Records to process section start

import Summits.Ventures.HSemireg.EmbeddedFirstOrderDeformationsCechMinusOneCurve

/-!
# Venture HSemireg — the lift of the `(−1)`-curve is UNIQUE (`H⁰(ℙ¹, 𝒪(−1)) = 0`): the Čech `0`-cocycles of the
# normal data of the `(−1)`-atlas vanish, so the torsor of `…CechObstruction` is a point

HONEST FRAMING.  Lean side of the computation cell `pub-hsemireg` (track «S4-PUSH» (ii), seat s4-prove-3 g6, second
route for (S5)); log `s4push/prove-3/ATTEMPT-10.md` §5h.  Companion of `…CechMinusOneCurve` (existence): by
`…CechObstruction`'s torsor theorem (Thm. 6.2 (b), last sentence) lifts differ by compatible families
`ψ_α ∈ Hom(I_α, A_α/I_α)` (`ψ₀|_{01} = ψ₁|_{01}`, i.e. `Ȟ⁰(Z, 𝒩)` of the cover); for the `(−1)`-atlas every such
family is ZERO (a polynomial `a(s)` equal to `s⁻¹·b(s⁻¹)` in `k[s, s⁻¹]` vanishes, and so does `b`), hence the
lift of `…CechMinusOneCurve` is the ONLY one.  Plain commutative algebra; no Mathlib scheme, sheaf, abelian variety or
semiregularity map; nothing here says that HC, HC_CM or HC_AV holds; no object is certified; no Literature fact.

WHAT (namespace `Summit.Ventures.HSemireg.EmbeddedDeformation.DoubledLine`):
* §1 `spec a = a(s, 0) ∈ k[x]`, `iota : k[x] → k[s,p]`, `sub_iota_spec_mem : a − ι(a(s,0)) ∈ (p)` (induction on `a`),
  `mk_eq_zero_of_spec_eq_zero`, and `LinearMap` extensionality on the principal ideal `(p) ⊂ k[s,p]`.
* §2 `eq_zero_of_laurent_identity`: in `k[x]_x`, `x·a(x) = b(x⁻¹)` forces `a = b = 0` (clear denominators with
  `x^N`, `Polynomial.reflect`, compare degrees).
* §3 **`compatible_eq_zero_minusOne`** — `Ȟ⁰ = 0`: every compatible family `ψ` for the `(−1)`-atlas is `0`;
  §4 **`isAtlasLift_minusOne_unique`** — any two lifts of the zero section of `𝒪_{ℙ¹}(−1)` to the deformation
  `q = sp + εs` are EQUAL (with `exists_isAtlasLift_minusOne`: it lifts uniquely — the `(−1)`-curve is rigid).

References: R. Hartshorne, *Deformation Theory*, GTM 257 (2010), §6 Thm. 6.2 (b) and Ex. 6.2.2 [corpus:
book:springernd-deformation-theory p0054]; `H⁰(ℙ¹, 𝒪(−1)) = 0` [folklore].
-/

namespace Summit.Ventures.HSemireg

namespace EmbeddedDeformation

namespace DoubledLine

open DualNumber TrivSqZeroExt MvPolynomial

universe u

variable (k : Type u) [CommRing k]

/-! ### §1 `a ≡ a(s,0) (mod p)` and extensionality on `(p)` -/

/-- `a ↦ a(s, 0) ∈ k[x]` (set `p = 0`, rename `s ↦ x`). -/
noncomputable abbrev spec : A k →+* Polynomial k := MvPolynomial.eval₂Hom Polynomial.C ![Polynomial.X, 0]

/-- `k[x] → k[s,p]`, `x ↦ s`. -/
noncomputable abbrev iota : Polynomial k →+* A k := Polynomial.eval₂RingHom MvPolynomial.C (X 0)

/-- `a − ι(a(s,0)) ∈ (p)`: a polynomial agrees with its `p = 0` specialisation modulo `p`. [folklore] -/
theorem sub_iota_spec_mem (α : Fin 2) (a : A k) : a - iota k (spec k a) ∈ idealZ k α := by
  induction a using MvPolynomial.induction_on with
  | C c =>
    have : iota k (spec k (C c)) = C c := by
      rw [MvPolynomial.eval₂Hom_C, Polynomial.coe_eval₂RingHom, Polynomial.eval₂_C]
    rw [this, sub_self]
    exact Ideal.zero_mem _
  | add p q hp hq =>
    have : p + q - iota k (spec k (p + q)) = (p - iota k (spec k p)) + (q - iota k (spec k q)) := by
      rw [map_add, map_add]; ring
    rw [this]
    exact Ideal.add_mem _ hp hq
  | mul_X p i hp =>
    fin_cases i
    · have : p * X 0 - iota k (spec k (p * X 0)) = (p - iota k (spec k p)) * X 0 := by
        rw [map_mul, map_mul, MvPolynomial.eval₂Hom_X', Matrix.cons_val_zero, Polynomial.coe_eval₂RingHom,
          Polynomial.eval₂_X]
        ring
      show p * X 0 - iota k (spec k (p * X 0)) ∈ idealZ k α
      rw [this]
      exact Ideal.mul_mem_right _ _ hp
    · have : p * X 1 - iota k (spec k (p * X 1)) = p * X 1 := by
        rw [map_mul, MvPolynomial.eval₂Hom_X', Matrix.cons_val_one, Matrix.cons_val_fin_one, mul_zero, map_zero,
          sub_zero]
      show p * X 1 - iota k (spec k (p * X 1)) ∈ idealZ k α
      rw [this]
      exact Ideal.mul_mem_left _ _ (Ideal.subset_span rfl)

/-- If `a(s,0) = 0` then `a ≡ 0 (mod p)`. [folklore] -/
theorem mk_eq_zero_of_spec_eq_zero (α : Fin 2) {a : A k} (h : spec k a = 0) :
    Ideal.Quotient.mk (idealZ k α) a = 0 := by
  rw [Ideal.Quotient.eq_zero_iff_mem]
  have := sub_iota_spec_mem k α a
  rwa [h, map_zero, sub_zero] at this

/-- Two `A`-linear maps on `(p) ⊂ k[s,p]` that agree on `p` are equal. [folklore] -/
theorem ext_of_X_one {α : Fin 2} {N : Type*} [AddCommGroup N] [Module (A k) N] {f g : idealZ k α →ₗ[A k] N}
    (hmem : (X 1 : A k) ∈ idealZ k α) (h : f ⟨X 1, hmem⟩ = g ⟨X 1, hmem⟩) : f = g := by
  refine LinearMap.ext fun x ↦ ?_
  obtain ⟨x, hx⟩ := x
  obtain ⟨c, rfl⟩ := Ideal.mem_span_singleton'.1 hx
  have e : (⟨c * X 1, hx⟩ : idealZ k α) = c • (⟨X 1, hmem⟩ : idealZ k α) :=
    Subtype.ext (by rw [Submodule.coe_smul, smul_eq_mul])
  rw [e, map_smul, map_smul, h]

/-! ### §2 The Laurent identity `x·a(x) = b(x⁻¹)` forces `a = b = 0` -/

/-- In `k[x]_x` with `u·x = 1`: if `x·a(x) = b(u)` then `a = 0` and `b = 0` (multiply by `x^N`, `N = deg b`:
`x^{N+1}·a = x^N·b(x⁻¹) = reflect N b` in `k[x]`, of degree `≤ N` — so `a = 0`, then `b = 0`). [folklore] -/
theorem eq_zero_of_laurent_identity (a b : Polynomial k) {u : Localization.Away (Polynomial.X : Polynomial k)}
    (hu : u * algebraMap (Polynomial k) (Localization.Away (Polynomial.X : Polynomial k)) Polynomial.X = 1)
    (h : algebraMap (Polynomial k) (Localization.Away (Polynomial.X : Polynomial k)) Polynomial.X *
        algebraMap (Polynomial k) _ a = Polynomial.eval₂ (algebraMap k _) u b) : a = 0 ∧ b = 0 := by
  set x : Localization.Away (Polynomial.X : Polynomial k) :=
    algebraMap (Polynomial k) (Localization.Away (Polynomial.X : Polynomial k)) Polynomial.X with hx
  haveI : Invertible x := ⟨u, hu, by rw [mul_comm]; exact hu⟩
  have hux : ⅟x = u := invOf_eq_left_inv hu
  have hrr : Polynomial.reflect b.natDegree (Polynomial.reflect b.natDegree b) = b :=
    Polynomial.ext fun i ↦ by rw [Polynomial.coeff_reflect, Polynomial.coeff_reflect, Polynomial.revAt_invol]
  have hdeg : (Polynomial.reflect b.natDegree b).natDegree ≤ b.natDegree :=
    Polynomial.natDegree_le_iff_coeff_eq_zero.2 fun i hi ↦ by
      rw [Polynomial.coeff_reflect, Polynomial.revAt_eq_self_of_lt hi]
      exact Polynomial.coeff_eq_zero_of_natDegree_lt hi
  have hev : ∀ q : Polynomial k,
      Polynomial.eval₂ (algebraMap k (Localization.Away (Polynomial.X : Polynomial k))) x q =
        algebraMap (Polynomial k) (Localization.Away (Polynomial.X : Polynomial k)) q := by
    intro q
    have e : Polynomial.eval₂RingHom (algebraMap k (Localization.Away (Polynomial.X : Polynomial k))) x =
        algebraMap (Polynomial k) (Localization.Away (Polynomial.X : Polynomial k)) :=
      Polynomial.ringHom_ext (fun c ↦ by
          rw [Polynomial.coe_eval₂RingHom, Polynomial.eval₂_C, IsScalarTower.algebraMap_apply k (Polynomial k)
            (Localization.Away (Polynomial.X : Polynomial k)) c, Polynomial.algebraMap_eq])
        (by rw [Polynomial.coe_eval₂RingHom, Polynomial.eval₂_X])
    exact DFunLike.congr_fun e q
  have h1 : Polynomial.eval₂ (algebraMap k _) u b * x ^ b.natDegree =
      algebraMap (Polynomial k) _ (Polynomial.reflect b.natDegree b) := by
    have := Polynomial.eval₂_reflect_mul_pow (algebraMap k (Localization.Away (Polynomial.X : Polynomial k))) x
      b.natDegree (Polynomial.reflect b.natDegree b) hdeg
    rw [hrr, hux, hev] at this
    exact this
  -- `x^{N+1}·a = reflect N b` in `k[x]`
  have h3 : algebraMap (Polynomial k) (Localization.Away (Polynomial.X : Polynomial k))
      (a * Polynomial.X ^ (b.natDegree + 1)) = algebraMap (Polynomial k) _ (Polynomial.reflect b.natDegree b) := by
    rw [← h1, ← h, map_mul, map_pow, ← hx]
    ring
  have hinj : Function.Injective (algebraMap (Polynomial k) (Localization.Away (Polynomial.X : Polynomial k))) :=
    IsLocalization.injective _ (Submonoid.powers_le.2 (mem_nonZeroDivisors_iff_right.2 fun q hq ↦
      (Polynomial.isRegular_X (R := k)).right (show q * Polynomial.X = 0 * Polynomial.X by rw [hq, zero_mul])))
  have h4 : a * Polynomial.X ^ (b.natDegree + 1) = Polynomial.reflect b.natDegree b := hinj h3
  have ha : a = 0 := by
    rcases subsingleton_or_nontrivial k with hk | hk
    · exact Polynomial.ext fun i ↦ Subsingleton.elim _ _
    · by_contra ha
      have hd := congrArg Polynomial.natDegree h4
      rw [Polynomial.natDegree_mul_X_pow (b.natDegree + 1) ha] at hd
      omega
  refine ⟨ha, ?_⟩
  rw [ha, zero_mul] at h4
  rw [← hrr, ← h4, Polynomial.reflect_zero]

/-! ### §3 `Ȟ⁰ = 0` for the `(−1)`-atlas -/

/-- `ev ∘ psi1₀ : k[s,p] → k[x]_x` is `s ↦ x⁻¹, p ↦ 0`. [folklore] -/
theorem ev_comp_psi1₀ :
    (ev k).comp (psi1₀ k) =
      MvPolynomial.eval₂Hom (algebraMap k (Localization.Away (Polynomial.X : Polynomial k)))
        ![ev k (IsLocalization.Away.invSelf (X 0 : A k)), 0] := by
  refine MvPolynomial.ringHom_ext (fun c ↦ ?_) (fun i ↦ ?_)
  · rw [RingHom.comp_apply, psi1₀_C, ev_algebraMap_eq, MvPolynomial.eval₂Hom_C, MvPolynomial.eval₂_C,
      IsScalarTower.algebraMap_apply k (Polynomial k) (Localization.Away (Polynomial.X : Polynomial k)) c,
      Polynomial.algebraMap_eq]
  · fin_cases i
    · simp [psi1₀_X_zero]
    · simp [psi1₀_X_one, ev_algebraMap_X_one]

/-- **`Ȟ⁰(Z, 𝒩) = 0` for the `(−1)`-atlas**: a compatible family `ψ_α ∈ Hom(I_α, A_α/I_α)` (`ψ₀|_{αβ} = ψ_β|_{αβ}`,
restrictions along the chart maps of `𝒪_{ℙ¹}(−1)`, for any base local lifts `T_α`) is ZERO.  At the generator:
`ψ₀(p) = a`, `ψ₁(q) = b` give `s·a(s,p) ≡ psi1(b) (mod p)`, i.e. `x·a(x,0) = b(x⁻¹, 0)` in `k[x]_x`
(`eq_zero_of_laurent_identity`), so `a(s,0) = b(t,0) = 0`, `ψ_α(generator) = 0`, `ψ = 0`.
[cite: Hartshorne2010, §6 Thm. 6.2 (b), Ex. 6.2.2] -/
theorem compatible_eq_zero_minusOne {T : ∀ α : Fin 2, Ideal (A k)[ε]}
    (hT : ∀ α, IsLift (fstRingHom (A k)) (ε : (A k)[ε]) (idealZ k α) (T α))
    (ψ : ∀ α : Fin 2, idealZ k α →ₗ[A k] A k ⧸ idealZ k α)
    (hψ : ∀ α β, resL (thickenedAtlas_minusOne k) hT α β (ψ α) = resR (thickenedAtlas_minusOne k) hT α β (ψ β)) :
    ψ = 0 := by
  have 𝔄 := thickenedAtlas_minusOne k
  have hX1 : (X 1 : A k) ∈ idealZ k 0 := Ideal.subset_span rfl
  have hX1' : (X 1 : A k) ∈ idealZ k 1 := Ideal.subset_span rfl
  have hmem : algebraMap (A k) (L k) (X 1) ∈ idealZ₂ k 0 1 := Ideal.mem_map_of_mem _ (Ideal.subset_span rfl)
  have hmem₁ : resM1 k 1 (X 1) ∈ idealZ₂ k 0 1 := by
    rw [resM1_one_X_one]
    exact Ideal.mul_mem_left _ _ hmem
  obtain ⟨a, ha⟩ := Ideal.Quotient.mk_surjective (ψ 0 ⟨X 1, hX1⟩)
  obtain ⟨b, hb⟩ := Ideal.Quotient.mk_surjective (ψ 1 ⟨X 1, hX1'⟩)
  have e0 : resL (thickenedAtlas_minusOne k) hT 0 1 (ψ 0) ⟨algebraMap (A k) (L k) (X 1), hmem⟩ =
      Ideal.Quotient.mk (idealZ₂ k 0 1) (algebraMap (A k) (L k) a) :=
    resNormal_apply (𝔄.homl 0 1) (𝔄.liftsl 0 1) (hT 0) (ψ 0) ⟨X 1, hX1⟩ a ha hmem
  have e1 : resR (thickenedAtlas_minusOne k) hT 0 1 (ψ 1) ⟨resM1 k 1 (X 1), hmem₁⟩ =
      Ideal.Quotient.mk (idealZ₂ k 0 1) (resM1 k 1 b) :=
    resNormal_apply (𝔄.homr 0 1) (𝔄.liftsr 0 1) (hT 1) (ψ 1) ⟨X 1, hX1'⟩ b hb hmem₁
  have hx1 : (⟨resM1 k 1 (X 1), hmem₁⟩ : idealZ₂ k 0 1) =
      algebraMap (A k) (L k) (X 0) • (⟨algebraMap (A k) (L k) (X 1), hmem⟩ : idealZ₂ k 0 1) :=
    Subtype.ext (by
      show resM1 k 1 (X 1) = algebraMap (A k) (L k) (X 0) • algebraMap (A k) (L k) (X 1)
      rw [resM1_one_X_one, smul_eq_mul])
  rw [hx1, ← hψ 0 1, map_smul, e0] at e1
  -- `s·a ≡ psi1(b) (mod (p)·L)`; evaluate in `k[x]_x`
  have hsm : ∀ c z : L k, c • Ideal.Quotient.mk (idealZ₂ k 0 1) z = Ideal.Quotient.mk (idealZ₂ k 0 1) (c * z) :=
    fun _ _ ↦ rfl
  rw [hsm, Ideal.Quotient.eq] at e1
  have hev := ev_eq_zero_of_mem k e1
  rw [map_sub, map_mul, ev_algebraMap_X_zero, ev_algebraMap_eq k a, resM1_one_apply, psi1Hom_algebraMap,
    ← RingHom.comp_apply (ev k) (psi1₀ k), ev_comp_psi1₀, eval₂Hom_pair_zero, sub_eq_zero] at hev
  have hinv : ev k (IsLocalization.Away.invSelf (X 0 : A k)) *
      algebraMap (Polynomial k) (Localization.Away (Polynomial.X : Polynomial k)) Polynomial.X = 1 := by
    rw [← ev_algebraMap_X_zero, ← map_mul, mul_comm, IsLocalization.Away.mul_invSelf, map_one]
  obtain ⟨ha0, hb0⟩ := eq_zero_of_laurent_identity k _ _ hinv hev
  -- `ψ_α (generator) = 0`, hence `ψ = 0`
  have h0 : ψ 0 = 0 := ext_of_X_one k hX1 (by rw [ha.symm, LinearMap.zero_apply, mk_eq_zero_of_spec_eq_zero k 0 ha0])
  have h1 : ψ 1 = 0 :=
    ext_of_X_one k hX1' (by rw [hb.symm, LinearMap.zero_apply, mk_eq_zero_of_spec_eq_zero k 1 hb0])
  funext α
  fin_cases α
  · exact h0
  · exact h1

/-! ### §4 Rigidity: the lift of the `(−1)`-curve is unique -/

/-- **THE (−1)-CURVE LIFTS UNIQUELY.**  Any two lifts `K, K'` of the zero section of `𝒪_{ℙ¹}(−1)` to the deformation
`q = sp + εs` coincide: their difference is a compatible family (`…CechObstruction`, `IsAtlasLift.diff_cocycle`),
which vanishes (`compatible_eq_zero_minusOne`), so `K' = K` (`IsAtlasLift.eq_of_diff_eq_zero`).  With
`exists_isAtlasLift_minusOne`: existence AND uniqueness (`H¹(𝒪(−1)) = H⁰(𝒪(−1)) = 0`).
[cite: Hartshorne2010, §6 Thm. 6.2 (b), Ex. 6.2.2] -/
theorem isAtlasLift_minusOne_unique {K K' : Fin 2 → Ideal (A k)[ε]}
    (hK : IsAtlasLift (fun _ : Fin 2 ↦ fstRingHom (A k)) (fun _ ↦ (ε : (A k)[ε])) (fun α _ ↦ mapRingHom (resM1 k α))
      (fun α β ↦ (twist (thetaFamily k α β) : (L k)[ε] →+* (L k)[ε]).comp (mapRingHom (resM1 k β))) (idealZ k) K)
    (hK' : IsAtlasLift (fun _ : Fin 2 ↦ fstRingHom (A k)) (fun _ ↦ (ε : (A k)[ε])) (fun α _ ↦ mapRingHom (resM1 k α))
      (fun α β ↦ (twist (thetaFamily k α β) : (L k)[ε] →+* (L k)[ε]).comp (mapRingHom (resM1 k β))) (idealZ k) K') :
    K' = K :=
  hK.eq_of_diff_eq_zero (thickenedAtlas_minusOne k) hK' fun α ↦
    congr_fun (compatible_eq_zero_minusOne k hK.isLift _ (hK.diff_cocycle (thickenedAtlas_minusOne k) hK.isLift hK'))
      α

end DoubledLine

end EmbeddedDeformation

end Summit.Ventures.HSemireg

Records to process section end

**The problem**
Every line above from the line with "algebraMap (Polynomial k) _ a" to the line with "Polynomial.X with hx", both included, must be reproduced exactly, and no other line may appear.

**Written solution**
        algebraMap (Polynomial k) _ a = Polynomial.eval₂ (algebraMap k _) u b) : a = 0 ∧ b = 0 := by
  set x : Localization.Away (Polynomial.X : Polynomial k) :=
    algebraMap (Polynomial k) (Localization.Away (Polynomial.X : Polynomial k)) Polynomial.X with hx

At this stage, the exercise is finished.